I am now trying to add comments after a given statement (the body of a for
to say the truth);
in order to detect the location of the end of a statement I use
"Stmt.getLocEnd()", but I seems that its output is often inaccurate.

Here are two examples, if I insert "/* HERE */" at the end location:

        for(i=0; i<N/2; i++) res +=mand(i,N/4/* HERE */);
        for(i=0; i<mand(N,N); i++) res /* HERE */++;

I would expect the following output:

        for(i=0; i<N/2; i++) res +=mand(i,N/4);/* HERE */
        for(i=0; i<mand(N,N); i++) res ++;/* HERE */

It looks like a bug. Am I right or did I miss something ?

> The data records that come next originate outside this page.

import Summits.CriticalPhenomena.PercolationContinuityZ3.Theorems.PercNearOneGluingNoHeavyLowerTailKnQuestion8CoefficientwiseRootSetKernelRowTwoPrep
import Summits.CriticalPhenomena.PercolationContinuityZ3.Theorems.PercNearOneGluingNoHeavyLowerTailKnQuestion8CoefficientwiseRootSetKernelTop
import HarnessLib

/-!
# The root-set kernel: ROW 2 of RCSET when the target `y` is isolated — prim-lf-2 gen 60

Support file (`--supports stmt-CriticalPhenomena-4575`, closed), prover `prim-lf-2` (gen 60).  No definitions, no named facts, no sorries; standard axioms.
Memo `prim-lf-2/CW-ATOM-gen60.md` §5; companions `…RootSetKernelTop.lean` (`rcset_top_row`), `…RootSetKernelRowTwoIsolated.lean` (the twin statement with `q` isolated),
`…RootSetKernelRowTwo{,NonAdj,NoAq,NoBy}.lean` (the other cases of row 2).

Kernel notation: `R_A(t) = {v | ∃ a ∈ A, v ∈ C_a(t)}`, `B_A(t) = R_A(E ∖ t)`, `Φ(A,A') = Σ_{t ⊆ E : ¬(y∈R_A(t) ∧ y∈B_{A'}(t))} T(R_A(t), B_{A'}(t))`.
* `Coefficientwise.rcset_row_two_yIsolated` — **ROW 2 of RCSET when `y` has no non-loop edge**: `Φ(U,U) ≤ 2·Φ(S,U)` (`U = V ∖ {y,q}`, `y,q ∉ S`).  Then `y` is in no cluster, every
  colouring is admissible, and the row is the TOP ROW OF THE TARGET `q` (`rcset_top_row` with `y := q`) for the monotone functions `X ↦ f(X ∖ y)`, `X ↦ g(X ∖ y)`: the colourings
  with `q` red- and blue-joined to `U` contribute `0` to `Φ(U,U)` (both clusters equal `U + q`) and `≥ 0` to `Φ(S,U)` (`R_S ⊆ U + q = B_U`).
[cite: KozmaNitzan2024, Questions 8–9 (§5.5 p. 36) (context: the Question-8 pocket covariance programme)]
-/

namespace Summit.CriticalPhenomena.PercolationContinuityZ3.Theorems

open Finset Literature.Probability.Percolation

namespace Coefficientwise

variable {ι V : Type*}

open Classical in
/-- **Row 2 of RCSET when `y` is isolated** (see the module docstring): for finite `V`, `y ≠ q`, `U = V ∖ {y, q}`, `y, q ∉ S`, monotone `f, g`, and no non-loop edge of `E` at `y`:
`Φ(U,U) ≤ 2·Φ(S,U)` for the root-set kernel `Φ` of `(ends, E, y, f, g)`. [cite: KozmaNitzan2024, Questions 8–9 (§5.5 p. 36) (context)] -/
theorem rcset_row_two_yIsolated [Fintype V] [DecidableEq V] (ends : ι → Sym2 V) (E : Finset ι) (y q : V) (hyq : y ≠ q) (S : Finset V) (hyS : y ∉ S) (hqS : q ∉ S)
    (hy : ∀ i ∈ E, ∀ w : V, w ≠ y → ends i ≠ s(w, y))
    (f g : Set V → ℝ) (hf : Monotone f) (hg : Monotone g) :
    (∑ s ∈ E.powerset.filter (fun s : Finset ι =>
          ¬ ((∃ a ∈ ((Finset.univ : Finset V).erase y).erase q, y ∈ openCluster (ends '' (↑s : Set ι)) a) ∧
             (∃ a ∈ ((Finset.univ : Finset V).erase y).erase q, y ∈ openCluster (ends '' (↑(E \ s) : Set ι)) a))),
        (f {v | ∃ a ∈ ((Finset.univ : Finset V).erase y).erase q, v ∈ openCluster (ends '' (↑s : Set ι)) a} -
            f {v | ∃ a ∈ ((Finset.univ : Finset V).erase y).erase q, v ∈ openCluster (ends '' (↑(E \ s) : Set ι)) a}) *
          (g {v | ∃ a ∈ ((Finset.univ : Finset V).erase y).erase q, v ∈ openCluster (ends '' (↑s : Set ι)) a} -
            g {v | ∃ a ∈ ((Finset.univ : Finset V).erase y).erase q, v ∈ openCluster (ends '' (↑(E \ s) : Set ι)) a})) ≤
    2 * ∑ s ∈ E.powerset.filter (fun s : Finset ι =>
          ¬ ((∃ a ∈ S, y ∈ openCluster (ends '' (↑s : Set ι)) a) ∧
             (∃ a ∈ ((Finset.univ : Finset V).erase y).erase q, y ∈ openCluster (ends '' (↑(E \ s) : Set ι)) a))),
        (f {v | ∃ a ∈ S, v ∈ openCluster (ends '' (↑s : Set ι)) a} -
            f {v | ∃ a ∈ ((Finset.univ : Finset V).erase y).erase q, v ∈ openCluster (ends '' (↑(E \ s) : Set ι)) a}) *
          (g {v | ∃ a ∈ S, v ∈ openCluster (ends '' (↑s : Set ι)) a} -
            g {v | ∃ a ∈ ((Finset.univ : Finset V).erase y).erase q, v ∈ openCluster (ends '' (↑(E \ s) : Set ι)) a}) := by
  -- notation
  set U : Finset V := ((Finset.univ : Finset V).erase y).erase q with hU
  set W : Finset V := (Finset.univ : Finset V).erase q with hW
  set RU : Finset ι → Set V := fun t => {v | ∃ a ∈ U, v ∈ openCluster (ends '' (↑t : Set ι)) a} with hRU
  set RS : Finset ι → Set V := fun t => {v | ∃ a ∈ S, v ∈ openCluster (ends '' (↑t : Set ι)) a} with hRS
  set RW : Finset ι → Set V := fun t => {v | ∃ a ∈ W, v ∈ openCluster (ends '' (↑t : Set ι)) a} with hRW
  set admU : Finset ι → Prop := fun s => ¬ ((∃ a ∈ U, y ∈ openCluster (ends '' (↑s : Set ι)) a) ∧
      (∃ a ∈ U, y ∈ openCluster (ends '' (↑(E \ s) : Set ι)) a)) with hadmU
  set admS : Finset ι → Prop := fun s => ¬ ((∃ a ∈ S, y ∈ openCluster (ends '' (↑s : Set ι)) a) ∧
      (∃ a ∈ U, y ∈ openCluster (ends '' (↑(E \ s) : Set ι)) a)) with hadmS
  set TU : Finset ι → ℝ := fun s => (f (RU s) - f (RU (E \ s))) * (g (RU s) - g (RU (E \ s))) with hTU
  set TS : Finset ι → ℝ := fun s => (f (RS s) - f (RU (E \ s))) * (g (RS s) - g (RU (E \ s))) with hTS
  change ∑ s ∈ E.powerset.filter admU, TU s ≤ 2 * ∑ s ∈ E.powerset.filter admS, TS s
  have hyU : y ∉ U := fun h => (Finset.mem_erase.mp (Finset.mem_erase.mp h).2).1 rfl
  have hqU : q ∉ U := fun h => (Finset.mem_erase.mp h).1 rfl
  have memU : ∀ v : V, v ≠ q → v ≠ y → v ∈ U := fun v h1 h2 => Finset.mem_erase.mpr ⟨h1, Finset.mem_erase.mpr ⟨h2, Finset.mem_univ v⟩⟩
  have hyW : y ∈ W := Finset.mem_erase.mpr ⟨hyq, Finset.mem_univ y⟩
  have hUW : U ⊆ W := fun v hv => Finset.mem_erase.mpr ⟨(Finset.mem_erase.mp hv).1, Finset.mem_univ v⟩
  have hSU : (↑S : Set V) ⊆ ↑U := by
    intro v hv
    have hv' := Finset.mem_coe.mp hv
    exact Finset.mem_coe.mpr (memU v (fun h => hqS (h ▸ hv')) (fun h => hyS (h ▸ hv')))
  have hUsubRU : ∀ t, (↑U : Set V) ⊆ RU t := fun t => subset_setCluster ends U t
  -- `y` is never reached from a set not containing it
  have y_notin : ∀ (A : Finset V) (t : Finset ι), y ∉ A → t ⊆ E → y ∉ {v | ∃ a ∈ A, v ∈ openCluster (ends '' (↑t : Set ι)) a} :=
    fun A t hyA ht => not_mem_setCluster_of_isolated ends hyA fun i hi w hwy => hy i (ht hi) w hwy
  have hyRU : ∀ t : Finset ι, t ⊆ E → y ∉ RU t := fun t ht => y_notin U t hyU ht
  have hyRS : ∀ t : Finset ι, t ⊆ E → y ∉ RS t := fun t ht => y_notin S t hyS ht
  -- the red cluster of `W = U + y` is the red cluster of `U` plus `y`
  have RW_eq : ∀ t : Finset ι, t ⊆ E → RW t = insert y (RU t) := by
    intro t ht
    ext v
    constructor
    · rintro ⟨a, ha, hva⟩
      by_cases hay : a = y
      · subst hay
        by_cases hvy : v = a
        · exact hvy ▸ Set.mem_insert _ _
        · have hyv : a ∈ {w | ∃ b ∈ ({v} : Finset V), w ∈ openCluster (ends '' (↑t : Set ι)) b} :=
            ⟨v, Finset.mem_singleton_self v, SimpleGraph.Reachable.symm hva⟩
          exact absurd hyv (y_notin {v} t (fun h => hvy (Finset.mem_singleton.mp h).symm) ht)
      · exact Set.mem_insert_of_mem _ ⟨a, Finset.mem_erase.mpr ⟨(Finset.mem_erase.mp ha).1, Finset.mem_erase.mpr ⟨hay, Finset.mem_univ a⟩⟩, hva⟩
    · intro hv
      rcases Set.mem_insert_iff.mp hv with hv | ⟨a, ha, hva⟩
      · subst hv; exact ⟨_, hyW, mem_openCluster_self _ _⟩
      · exact ⟨a, hUW ha, hva⟩
  -- clusters of `U` and of `S` lie in `U + q`, and contain it as soon as they contain `q`
  have RU_cases : ∀ t : Finset ι, t ⊆ E → ∀ v, v ∈ RU t → v ≠ q → v ∈ (↑U : Set V) := by
    intro t ht v hv hvq
    have hvy : v ≠ y := fun h => hyRU t ht (h ▸ hv)
    exact Finset.mem_coe.mpr (memU v hvq hvy)
  have RS_sub_RU : ∀ t : Finset ι, RS t ⊆ RU t := by
    rintro t v ⟨a, ha, hva⟩; exact ⟨a, hSU (Finset.mem_coe.mpr ha), hva⟩
  -- the modified functions `X ↦ f(X ∖ y)`
  set fm : Set V → ℝ := fun X => f {v | v ∈ X ∧ v ≠ y} with hfm
  set gm : Set V → ℝ := fun X => g {v | v ∈ X ∧ v ≠ y} with hgm
  have sub_m : ∀ X X' : Set V, X ⊆ X' → {v | v ∈ X ∧ v ≠ y} ⊆ {v | v ∈ X' ∧ v ≠ y} := fun X X' h v ⟨hv, hvy⟩ => ⟨h hv, hvy⟩
  have hfm_mono : Monotone fm := fun X X' h => hf (sub_m X X' h)
  have hgm_mono : Monotone gm := fun X X' h => hg (sub_m X X' h)
  have strip_insert : ∀ X : Set V, y ∉ X → {v | v ∈ insert y X ∧ v ≠ y} = X := by
    intro X hyX; ext v; constructor
    · rintro ⟨hv, hvy⟩; exact (Set.mem_insert_iff.mp hv).resolve_left hvy
    · intro hv; exact ⟨Set.mem_insert_of_mem _ hv, fun h => hyX (h ▸ hv)⟩
  have strip_self : ∀ X : Set V, y ∉ X → {v | v ∈ X ∧ v ≠ y} = X := by
    intro X hyX; ext v; constructor
    · rintro ⟨hv, _⟩; exact hv
    · intro hv; exact ⟨hv, fun h => hyX (h ▸ hv)⟩
  have qRW : ∀ t : Finset ι, t ⊆ E → (q ∈ RW t ↔ q ∈ RU t) := by
    intro t ht; rw [RW_eq t ht, Set.mem_insert_iff]; exact ⟨fun h => h.resolve_left hyq.symm, Or.inr⟩
  -- the top row for the TARGET `q`
  have top := rcset_top_row ends E q S hqS fm gm hfm_mono hgm_mono
  rw [Finset.sum_filter, Finset.sum_filter] at top
  rw [Finset.sum_filter, Finset.sum_filter]
  -- compare termwise: left side `≤`, right side `≥`
  have hL : ∑ s ∈ E.powerset, (if admU s then TU s else 0) ≤
      ∑ s ∈ E.powerset, (if ¬ ((∃ a ∈ W, q ∈ openCluster (ends '' (↑s : Set ι)) a) ∧ (∃ a ∈ W, q ∈ openCluster (ends '' (↑(E \ s) : Set ι)) a))
        then (fm (RW s) - fm (RW (E \ s))) * (gm (RW s) - gm (RW (E \ s))) else 0) := by
    refine Finset.sum_le_sum fun t ht => ?_
    have htE : t ⊆ E := Finset.mem_powerset.mp ht
    have hcE : E \ t ⊆ E := Finset.sdiff_subset
    have hadm : admU t := fun h => hyRU t htE h.1
    rw [if_pos hadm]
    by_cases hc : (∃ a ∈ W, q ∈ openCluster (ends '' (↑t : Set ι)) a) ∧ (∃ a ∈ W, q ∈ openCluster (ends '' (↑(E \ t) : Set ι)) a)
    · -- both clusters of `U` equal `U + q`: the term vanishes
      rw [if_neg (not_not.mpr hc)]
      have hq1 : q ∈ RU t := (qRW t htE).mp hc.1
      have hq2 : q ∈ RU (E \ t) := (qRW _ hcE).mp hc.2
      have h12 : RU t ⊆ RU (E \ t) := by
        intro v hv
        by_cases hvq : v = q
        · exact hvq ▸ hq2
        · exact hUsubRU _ (RU_cases t htE v hv hvq)
      have h21 : RU (E \ t) ⊆ RU t := by
        intro v hv
        by_cases hvq : v = q
        · exact hvq ▸ hq1
        · exact hUsubRU _ (RU_cases _ hcE v hv hvq)
      have heq : RU t = RU (E \ t) := Set.Subset.antisymm h12 h21
      simp only [hTU, heq, sub_self, mul_zero, le_refl]
    · rw [if_pos hc]
      simp only [hTU, hfm, hgm, RW_eq t htE, RW_eq _ hcE, strip_insert _ (hyRU t htE), strip_insert _ (hyRU _ hcE), le_refl]
  have hR : ∑ s ∈ E.powerset, (if ¬ ((∃ a ∈ S, q ∈ openCluster (ends '' (↑s : Set ι)) a) ∧ (∃ a ∈ W, q ∈ openCluster (ends '' (↑(E \ s) : Set ι)) a))
        then (fm (RS s) - fm (RW (E \ s))) * (gm (RS s) - gm (RW (E \ s))) else 0) ≤
      ∑ s ∈ E.powerset, (if admS s then TS s else 0) := by
    refine Finset.sum_le_sum fun t ht => ?_
    have htE : t ⊆ E := Finset.mem_powerset.mp ht
    have hcE : E \ t ⊆ E := Finset.sdiff_subset
    have hadm : admS t := fun h => hyRS t htE h.1
    rw [if_pos hadm]
    by_cases hc : (∃ a ∈ S, q ∈ openCluster (ends '' (↑t : Set ι)) a) ∧ (∃ a ∈ W, q ∈ openCluster (ends '' (↑(E \ t) : Set ι)) a)
    · -- `R_S ⊆ U + q = B_U`: the term is `≥ 0`
      rw [if_neg (not_not.mpr hc)]
      have hq2 : q ∈ RU (E \ t) := (qRW _ hcE).mp hc.2
      have hsub : RS t ⊆ RU (E \ t) := by
        intro v hv
        by_cases hvq : v = q
        · exact hvq ▸ hq2
        · exact hUsubRU _ (RU_cases t htE v (RS_sub_RU t hv) hvq)
      simp only [hTS]
      exact mul_nonneg_of_nonpos_of_nonpos (sub_nonpos.mpr (hf hsub)) (sub_nonpos.mpr (hg hsub))
    · rw [if_pos hc]
      simp only [hTS, hfm, hgm, RW_eq _ hcE, strip_self _ (hyRS t htE), strip_insert _ (hyRU _ hcE), le_refl]
  linarith

end Coefficientwise

end Summit.CriticalPhenomena.PercolationContinuityZ3.Theorems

I found a previous recent discussion about this matter (
http://clang-developers.42468.n3.nabble.com/Statements-that-end-with-td4028311.html),
but It looks like nothing has been done.

Yes, this is a known issue, and as far as I'm aware nothing has been done.
We're usually working around this by looking for the next ';' token.

I guess it's the good old "patches welcome" answer - or wait until it
becomes important enough for somebody else to solve.

Cheers,
/Manuel

The other issue here is that (by design) getLocEnd() doesn’t actually return the SourceLocation just past the end of the statement, but the SourceLocation of the start of the last token in the statement. If you actually want the SourceLocation following the statement, you’ll have to use Lexer::getLocForEndOfToken.

Jordan

Thank you both of you for your answer. The last token thing makes perfect sense !
Let me try that one by monday and come back to you.

  • Antoine

I tried using "Lexer::getLoxForEndOfToken()", but that still wouldn't give the desired behaviour.

For instance, for

   for(i=0; i<mand(N,N); i++) res /* HERE */++;

It would now return the following location:

   for(i=0; i<mand(N,N); i++) res +/* HERE */+;

The token is only the first "+", not the whole "++".

I used the quick-and-dirty trick of Manuel, searching for the next ";", and that works. Still I feel insecure about this solution.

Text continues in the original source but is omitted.